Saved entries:
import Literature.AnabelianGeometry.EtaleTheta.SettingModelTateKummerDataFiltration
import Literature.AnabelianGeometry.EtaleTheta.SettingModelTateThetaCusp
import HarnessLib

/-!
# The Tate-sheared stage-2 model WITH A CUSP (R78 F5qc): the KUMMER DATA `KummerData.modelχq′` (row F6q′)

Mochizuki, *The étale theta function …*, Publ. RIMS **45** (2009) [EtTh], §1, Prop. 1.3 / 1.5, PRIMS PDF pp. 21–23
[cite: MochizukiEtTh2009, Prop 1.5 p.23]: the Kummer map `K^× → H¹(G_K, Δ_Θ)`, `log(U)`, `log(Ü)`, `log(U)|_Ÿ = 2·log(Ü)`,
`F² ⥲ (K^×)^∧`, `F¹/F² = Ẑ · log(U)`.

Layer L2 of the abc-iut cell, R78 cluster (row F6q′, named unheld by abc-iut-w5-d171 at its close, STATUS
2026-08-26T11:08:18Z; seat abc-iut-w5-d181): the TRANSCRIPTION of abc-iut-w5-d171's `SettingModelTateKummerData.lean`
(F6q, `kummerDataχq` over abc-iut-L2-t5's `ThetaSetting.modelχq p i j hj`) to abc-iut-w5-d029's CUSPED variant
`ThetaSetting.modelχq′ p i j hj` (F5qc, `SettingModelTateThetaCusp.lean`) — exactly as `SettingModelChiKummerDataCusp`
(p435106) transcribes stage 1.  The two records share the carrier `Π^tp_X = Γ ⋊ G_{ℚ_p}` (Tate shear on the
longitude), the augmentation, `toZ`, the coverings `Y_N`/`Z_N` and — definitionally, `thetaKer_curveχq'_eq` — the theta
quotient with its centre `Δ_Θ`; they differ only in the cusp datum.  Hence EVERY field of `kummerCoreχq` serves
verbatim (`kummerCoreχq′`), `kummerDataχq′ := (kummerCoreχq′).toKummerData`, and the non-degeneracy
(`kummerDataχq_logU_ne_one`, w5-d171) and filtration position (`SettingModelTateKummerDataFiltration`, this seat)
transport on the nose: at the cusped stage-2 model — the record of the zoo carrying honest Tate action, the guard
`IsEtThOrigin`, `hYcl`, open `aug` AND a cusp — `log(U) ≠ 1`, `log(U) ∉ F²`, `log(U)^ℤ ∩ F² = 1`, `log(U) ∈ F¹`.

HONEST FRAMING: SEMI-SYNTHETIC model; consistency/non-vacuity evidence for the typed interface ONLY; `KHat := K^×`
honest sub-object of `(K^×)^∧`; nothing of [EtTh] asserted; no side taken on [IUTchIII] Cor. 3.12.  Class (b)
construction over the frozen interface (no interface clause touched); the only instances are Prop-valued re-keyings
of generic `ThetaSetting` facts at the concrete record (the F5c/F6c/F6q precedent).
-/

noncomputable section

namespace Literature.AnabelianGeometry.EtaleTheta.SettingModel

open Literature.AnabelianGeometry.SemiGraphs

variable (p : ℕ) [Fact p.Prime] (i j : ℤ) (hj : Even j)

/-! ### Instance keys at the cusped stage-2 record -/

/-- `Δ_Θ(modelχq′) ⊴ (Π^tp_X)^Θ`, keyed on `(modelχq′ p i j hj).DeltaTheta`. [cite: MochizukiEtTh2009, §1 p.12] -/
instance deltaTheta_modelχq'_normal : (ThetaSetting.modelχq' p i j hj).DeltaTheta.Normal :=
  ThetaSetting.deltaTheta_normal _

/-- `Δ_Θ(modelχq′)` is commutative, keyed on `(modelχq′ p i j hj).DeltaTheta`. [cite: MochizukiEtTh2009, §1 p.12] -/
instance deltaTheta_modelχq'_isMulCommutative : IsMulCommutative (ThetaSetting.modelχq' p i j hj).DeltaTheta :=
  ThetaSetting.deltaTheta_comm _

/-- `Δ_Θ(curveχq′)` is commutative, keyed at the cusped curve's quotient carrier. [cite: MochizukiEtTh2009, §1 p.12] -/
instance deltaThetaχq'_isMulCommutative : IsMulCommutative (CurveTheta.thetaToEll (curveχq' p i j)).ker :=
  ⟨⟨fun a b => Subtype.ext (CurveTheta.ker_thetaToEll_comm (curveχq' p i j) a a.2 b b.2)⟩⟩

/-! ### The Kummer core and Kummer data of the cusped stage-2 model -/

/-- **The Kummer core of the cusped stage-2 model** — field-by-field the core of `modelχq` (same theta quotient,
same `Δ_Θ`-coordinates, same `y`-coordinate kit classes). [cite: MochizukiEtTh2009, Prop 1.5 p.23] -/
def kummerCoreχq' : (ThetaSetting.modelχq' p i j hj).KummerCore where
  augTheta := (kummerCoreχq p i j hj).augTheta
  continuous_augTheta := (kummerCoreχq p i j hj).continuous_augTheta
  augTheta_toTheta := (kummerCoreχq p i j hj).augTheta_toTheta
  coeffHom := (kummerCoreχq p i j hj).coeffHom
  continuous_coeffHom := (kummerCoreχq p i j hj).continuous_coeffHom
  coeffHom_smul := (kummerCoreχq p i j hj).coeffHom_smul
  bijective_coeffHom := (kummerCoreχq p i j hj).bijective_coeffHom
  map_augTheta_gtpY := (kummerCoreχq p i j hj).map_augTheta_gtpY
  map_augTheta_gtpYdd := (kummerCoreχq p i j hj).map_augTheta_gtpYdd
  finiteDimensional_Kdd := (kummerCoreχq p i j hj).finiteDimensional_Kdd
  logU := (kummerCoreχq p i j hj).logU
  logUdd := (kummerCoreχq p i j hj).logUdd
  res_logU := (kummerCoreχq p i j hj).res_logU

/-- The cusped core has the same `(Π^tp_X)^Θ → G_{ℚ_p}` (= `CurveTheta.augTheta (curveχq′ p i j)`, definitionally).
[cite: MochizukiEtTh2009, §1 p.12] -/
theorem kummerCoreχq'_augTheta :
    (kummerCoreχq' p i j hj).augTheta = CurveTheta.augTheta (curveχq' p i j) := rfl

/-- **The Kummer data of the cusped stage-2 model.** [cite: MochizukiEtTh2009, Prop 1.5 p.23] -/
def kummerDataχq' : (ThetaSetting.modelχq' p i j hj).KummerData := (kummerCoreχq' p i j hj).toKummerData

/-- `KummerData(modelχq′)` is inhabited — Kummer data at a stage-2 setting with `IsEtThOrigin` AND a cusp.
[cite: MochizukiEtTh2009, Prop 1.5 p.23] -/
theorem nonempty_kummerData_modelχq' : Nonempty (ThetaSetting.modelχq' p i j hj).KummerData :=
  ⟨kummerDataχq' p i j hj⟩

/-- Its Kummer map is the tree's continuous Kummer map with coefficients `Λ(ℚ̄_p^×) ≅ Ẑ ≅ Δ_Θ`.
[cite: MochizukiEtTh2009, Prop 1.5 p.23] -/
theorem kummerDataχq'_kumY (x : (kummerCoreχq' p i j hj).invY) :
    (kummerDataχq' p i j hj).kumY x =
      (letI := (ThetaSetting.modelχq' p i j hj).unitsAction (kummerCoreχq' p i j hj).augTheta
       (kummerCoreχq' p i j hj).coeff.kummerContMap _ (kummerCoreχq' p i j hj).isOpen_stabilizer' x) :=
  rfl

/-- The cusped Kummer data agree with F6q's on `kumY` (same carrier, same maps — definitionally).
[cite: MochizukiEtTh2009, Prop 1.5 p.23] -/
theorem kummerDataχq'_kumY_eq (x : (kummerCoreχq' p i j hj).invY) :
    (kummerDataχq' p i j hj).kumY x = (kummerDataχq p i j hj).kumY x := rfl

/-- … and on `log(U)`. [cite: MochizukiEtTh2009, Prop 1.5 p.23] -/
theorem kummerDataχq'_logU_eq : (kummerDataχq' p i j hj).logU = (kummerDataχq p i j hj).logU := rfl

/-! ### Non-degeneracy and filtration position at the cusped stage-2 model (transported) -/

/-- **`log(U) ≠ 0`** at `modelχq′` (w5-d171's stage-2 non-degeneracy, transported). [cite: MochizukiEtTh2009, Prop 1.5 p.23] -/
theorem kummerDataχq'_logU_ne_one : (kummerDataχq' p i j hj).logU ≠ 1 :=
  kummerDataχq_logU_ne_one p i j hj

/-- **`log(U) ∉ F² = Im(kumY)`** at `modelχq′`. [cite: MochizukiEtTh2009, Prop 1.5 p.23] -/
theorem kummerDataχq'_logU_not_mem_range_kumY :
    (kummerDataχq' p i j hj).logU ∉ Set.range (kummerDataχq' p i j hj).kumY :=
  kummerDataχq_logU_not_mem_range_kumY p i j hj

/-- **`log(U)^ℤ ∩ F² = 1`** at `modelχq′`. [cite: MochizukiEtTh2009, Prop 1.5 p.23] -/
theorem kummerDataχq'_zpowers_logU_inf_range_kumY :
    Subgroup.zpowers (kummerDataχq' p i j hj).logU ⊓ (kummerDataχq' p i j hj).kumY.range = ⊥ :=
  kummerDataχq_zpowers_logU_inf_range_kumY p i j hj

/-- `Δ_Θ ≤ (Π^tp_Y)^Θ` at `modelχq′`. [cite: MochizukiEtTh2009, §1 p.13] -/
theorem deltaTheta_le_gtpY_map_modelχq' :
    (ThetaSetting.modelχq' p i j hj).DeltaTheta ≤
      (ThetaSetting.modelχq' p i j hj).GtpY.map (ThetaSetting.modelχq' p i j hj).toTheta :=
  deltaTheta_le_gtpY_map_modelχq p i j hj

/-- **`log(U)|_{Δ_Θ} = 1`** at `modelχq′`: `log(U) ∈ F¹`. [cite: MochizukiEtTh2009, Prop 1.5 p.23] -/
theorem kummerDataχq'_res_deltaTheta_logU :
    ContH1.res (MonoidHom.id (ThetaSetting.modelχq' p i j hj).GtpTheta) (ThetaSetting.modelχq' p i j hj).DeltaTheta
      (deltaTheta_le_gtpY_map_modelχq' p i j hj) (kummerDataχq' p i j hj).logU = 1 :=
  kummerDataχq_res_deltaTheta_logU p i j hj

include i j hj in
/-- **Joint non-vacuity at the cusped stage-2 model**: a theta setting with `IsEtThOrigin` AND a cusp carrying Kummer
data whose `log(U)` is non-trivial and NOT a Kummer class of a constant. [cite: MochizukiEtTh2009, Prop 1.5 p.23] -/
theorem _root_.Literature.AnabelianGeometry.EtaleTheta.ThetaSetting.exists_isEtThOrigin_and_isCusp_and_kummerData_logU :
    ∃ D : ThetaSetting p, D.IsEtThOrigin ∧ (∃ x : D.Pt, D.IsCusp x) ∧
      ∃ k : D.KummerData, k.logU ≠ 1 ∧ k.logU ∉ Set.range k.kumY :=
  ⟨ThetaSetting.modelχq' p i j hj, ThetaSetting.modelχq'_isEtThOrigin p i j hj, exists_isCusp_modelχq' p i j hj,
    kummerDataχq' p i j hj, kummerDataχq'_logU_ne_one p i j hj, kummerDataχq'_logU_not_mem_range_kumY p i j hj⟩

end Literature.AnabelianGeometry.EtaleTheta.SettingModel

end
* * *
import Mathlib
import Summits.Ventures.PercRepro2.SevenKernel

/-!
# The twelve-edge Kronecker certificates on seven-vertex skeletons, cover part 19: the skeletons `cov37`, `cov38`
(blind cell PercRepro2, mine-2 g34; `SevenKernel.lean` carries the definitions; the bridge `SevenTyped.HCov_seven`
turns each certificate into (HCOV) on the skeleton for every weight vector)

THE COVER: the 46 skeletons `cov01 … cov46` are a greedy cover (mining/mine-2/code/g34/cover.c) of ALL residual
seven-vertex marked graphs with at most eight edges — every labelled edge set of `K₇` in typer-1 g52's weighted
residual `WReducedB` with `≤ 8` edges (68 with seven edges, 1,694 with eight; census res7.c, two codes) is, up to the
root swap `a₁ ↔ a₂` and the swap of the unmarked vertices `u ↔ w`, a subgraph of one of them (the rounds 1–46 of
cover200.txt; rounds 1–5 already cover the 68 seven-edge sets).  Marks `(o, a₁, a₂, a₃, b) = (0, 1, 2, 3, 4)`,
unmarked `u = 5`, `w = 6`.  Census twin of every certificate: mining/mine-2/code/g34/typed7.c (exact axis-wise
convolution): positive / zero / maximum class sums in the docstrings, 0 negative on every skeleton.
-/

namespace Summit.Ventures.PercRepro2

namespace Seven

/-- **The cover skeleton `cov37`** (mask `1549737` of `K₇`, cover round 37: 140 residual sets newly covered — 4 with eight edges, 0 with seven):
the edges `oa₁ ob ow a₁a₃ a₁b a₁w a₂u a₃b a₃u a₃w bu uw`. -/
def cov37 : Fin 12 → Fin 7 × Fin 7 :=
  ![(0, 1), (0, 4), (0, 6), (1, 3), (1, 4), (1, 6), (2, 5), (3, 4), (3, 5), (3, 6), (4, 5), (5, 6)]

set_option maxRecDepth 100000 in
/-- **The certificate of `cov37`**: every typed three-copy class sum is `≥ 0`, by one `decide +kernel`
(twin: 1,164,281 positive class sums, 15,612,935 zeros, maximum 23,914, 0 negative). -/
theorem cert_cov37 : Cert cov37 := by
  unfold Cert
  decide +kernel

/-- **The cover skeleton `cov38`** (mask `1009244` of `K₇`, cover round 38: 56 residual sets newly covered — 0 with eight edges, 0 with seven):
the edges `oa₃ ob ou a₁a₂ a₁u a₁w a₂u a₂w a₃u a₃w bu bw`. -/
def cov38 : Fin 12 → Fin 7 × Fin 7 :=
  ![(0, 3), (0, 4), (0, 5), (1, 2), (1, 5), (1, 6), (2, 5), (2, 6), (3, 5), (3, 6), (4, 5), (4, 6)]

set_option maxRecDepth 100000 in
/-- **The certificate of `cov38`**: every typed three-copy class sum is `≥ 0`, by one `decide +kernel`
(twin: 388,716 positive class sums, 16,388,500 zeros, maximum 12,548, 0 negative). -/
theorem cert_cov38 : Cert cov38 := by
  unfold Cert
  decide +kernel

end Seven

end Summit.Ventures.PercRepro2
---
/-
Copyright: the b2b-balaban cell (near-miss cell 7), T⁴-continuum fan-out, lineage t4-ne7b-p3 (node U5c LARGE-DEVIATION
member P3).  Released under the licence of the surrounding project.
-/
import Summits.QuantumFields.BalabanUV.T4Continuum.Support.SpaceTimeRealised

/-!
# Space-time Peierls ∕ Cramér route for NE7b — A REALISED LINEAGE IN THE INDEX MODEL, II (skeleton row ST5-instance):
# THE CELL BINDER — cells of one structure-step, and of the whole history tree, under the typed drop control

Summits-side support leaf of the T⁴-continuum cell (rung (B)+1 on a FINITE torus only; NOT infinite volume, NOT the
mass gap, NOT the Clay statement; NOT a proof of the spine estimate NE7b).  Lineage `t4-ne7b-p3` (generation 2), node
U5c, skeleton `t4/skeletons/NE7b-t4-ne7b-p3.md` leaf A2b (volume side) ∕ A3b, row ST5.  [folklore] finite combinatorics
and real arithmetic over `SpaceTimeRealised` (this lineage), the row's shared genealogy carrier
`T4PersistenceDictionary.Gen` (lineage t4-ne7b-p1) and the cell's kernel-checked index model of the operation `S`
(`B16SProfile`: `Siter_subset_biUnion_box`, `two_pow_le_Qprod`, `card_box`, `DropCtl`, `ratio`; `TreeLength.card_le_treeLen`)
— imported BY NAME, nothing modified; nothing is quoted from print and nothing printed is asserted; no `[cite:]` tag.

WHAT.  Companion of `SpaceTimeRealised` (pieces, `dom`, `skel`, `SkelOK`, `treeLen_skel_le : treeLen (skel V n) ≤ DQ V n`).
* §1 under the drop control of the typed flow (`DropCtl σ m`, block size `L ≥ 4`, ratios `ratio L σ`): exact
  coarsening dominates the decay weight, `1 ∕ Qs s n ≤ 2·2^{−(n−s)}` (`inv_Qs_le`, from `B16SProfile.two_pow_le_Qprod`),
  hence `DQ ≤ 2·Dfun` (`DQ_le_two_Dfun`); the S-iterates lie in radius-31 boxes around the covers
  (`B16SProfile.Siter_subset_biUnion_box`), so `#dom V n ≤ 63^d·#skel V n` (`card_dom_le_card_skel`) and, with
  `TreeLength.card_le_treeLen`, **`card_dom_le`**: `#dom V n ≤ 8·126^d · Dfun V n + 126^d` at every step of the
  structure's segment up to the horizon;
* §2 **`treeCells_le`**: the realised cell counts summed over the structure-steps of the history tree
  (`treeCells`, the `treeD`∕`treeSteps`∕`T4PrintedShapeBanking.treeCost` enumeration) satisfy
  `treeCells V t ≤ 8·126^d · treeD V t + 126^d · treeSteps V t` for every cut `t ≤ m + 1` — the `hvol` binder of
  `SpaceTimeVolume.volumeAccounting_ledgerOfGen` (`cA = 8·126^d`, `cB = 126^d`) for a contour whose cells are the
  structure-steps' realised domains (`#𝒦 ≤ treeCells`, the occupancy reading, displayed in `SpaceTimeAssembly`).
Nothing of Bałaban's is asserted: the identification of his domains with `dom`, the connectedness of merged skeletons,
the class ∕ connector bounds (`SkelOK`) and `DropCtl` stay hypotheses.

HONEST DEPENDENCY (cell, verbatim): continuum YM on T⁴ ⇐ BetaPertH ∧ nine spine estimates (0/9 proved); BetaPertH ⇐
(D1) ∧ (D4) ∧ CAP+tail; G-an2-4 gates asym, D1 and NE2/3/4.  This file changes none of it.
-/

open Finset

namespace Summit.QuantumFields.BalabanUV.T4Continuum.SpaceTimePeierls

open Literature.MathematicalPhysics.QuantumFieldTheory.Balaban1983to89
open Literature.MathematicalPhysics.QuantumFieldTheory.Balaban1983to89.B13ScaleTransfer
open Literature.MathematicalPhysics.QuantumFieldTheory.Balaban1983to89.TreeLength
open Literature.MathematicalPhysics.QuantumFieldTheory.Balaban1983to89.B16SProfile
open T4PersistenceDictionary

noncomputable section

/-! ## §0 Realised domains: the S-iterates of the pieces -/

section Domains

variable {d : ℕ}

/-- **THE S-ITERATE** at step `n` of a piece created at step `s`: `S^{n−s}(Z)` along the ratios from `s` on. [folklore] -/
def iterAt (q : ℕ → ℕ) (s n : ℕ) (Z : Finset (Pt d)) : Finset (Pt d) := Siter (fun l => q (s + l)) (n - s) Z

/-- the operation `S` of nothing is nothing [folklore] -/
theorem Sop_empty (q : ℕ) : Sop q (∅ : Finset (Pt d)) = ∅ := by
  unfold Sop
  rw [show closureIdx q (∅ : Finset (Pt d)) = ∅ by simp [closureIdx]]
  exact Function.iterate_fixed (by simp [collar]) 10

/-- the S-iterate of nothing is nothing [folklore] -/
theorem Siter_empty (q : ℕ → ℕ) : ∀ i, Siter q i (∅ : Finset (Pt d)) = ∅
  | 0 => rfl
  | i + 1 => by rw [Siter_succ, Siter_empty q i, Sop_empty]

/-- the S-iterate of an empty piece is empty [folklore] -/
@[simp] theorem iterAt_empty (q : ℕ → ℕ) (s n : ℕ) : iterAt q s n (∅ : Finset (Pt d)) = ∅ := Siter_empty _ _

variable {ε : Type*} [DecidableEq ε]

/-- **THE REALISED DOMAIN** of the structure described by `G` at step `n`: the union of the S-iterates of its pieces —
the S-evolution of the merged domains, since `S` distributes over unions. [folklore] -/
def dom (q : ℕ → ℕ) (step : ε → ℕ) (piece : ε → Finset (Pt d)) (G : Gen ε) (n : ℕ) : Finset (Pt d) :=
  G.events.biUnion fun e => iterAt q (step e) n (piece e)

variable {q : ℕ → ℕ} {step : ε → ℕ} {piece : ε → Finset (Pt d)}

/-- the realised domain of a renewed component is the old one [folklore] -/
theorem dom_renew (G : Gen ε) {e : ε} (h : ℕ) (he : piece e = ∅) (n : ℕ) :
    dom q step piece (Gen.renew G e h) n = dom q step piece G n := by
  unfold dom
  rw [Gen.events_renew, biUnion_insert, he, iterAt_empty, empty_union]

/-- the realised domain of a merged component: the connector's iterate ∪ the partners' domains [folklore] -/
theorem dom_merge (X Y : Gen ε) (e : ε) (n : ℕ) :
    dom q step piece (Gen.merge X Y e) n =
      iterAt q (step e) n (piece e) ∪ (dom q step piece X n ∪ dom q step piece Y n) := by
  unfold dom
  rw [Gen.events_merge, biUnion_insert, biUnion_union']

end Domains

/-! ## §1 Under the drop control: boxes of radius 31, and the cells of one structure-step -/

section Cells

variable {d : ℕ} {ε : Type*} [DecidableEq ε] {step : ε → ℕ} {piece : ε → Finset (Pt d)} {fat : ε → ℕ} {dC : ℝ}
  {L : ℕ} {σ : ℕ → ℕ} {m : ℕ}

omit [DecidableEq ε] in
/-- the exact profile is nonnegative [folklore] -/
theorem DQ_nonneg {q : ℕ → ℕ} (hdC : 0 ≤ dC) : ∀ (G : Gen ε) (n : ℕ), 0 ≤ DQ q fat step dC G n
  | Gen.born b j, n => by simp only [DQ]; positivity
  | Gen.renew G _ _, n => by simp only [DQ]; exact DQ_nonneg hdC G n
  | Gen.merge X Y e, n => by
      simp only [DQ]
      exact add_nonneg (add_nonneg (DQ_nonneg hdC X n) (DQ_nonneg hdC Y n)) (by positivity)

ASSIGNMENT:
Which of the lines above carry the string "leaf"? Pick them out and copy them.

TASK OUTPUT:
Summits-side support leaf of the T⁴-continuum cell (rung (B)+1 on a FINITE torus only; NOT infinite volume, NOT the
U5c, skeleton `t4/skeletons/NE7b-t4-ne7b-p3.md` leaf A2b (volume side) ∕ A3b, row ST5.  [folklore] finite combinatorics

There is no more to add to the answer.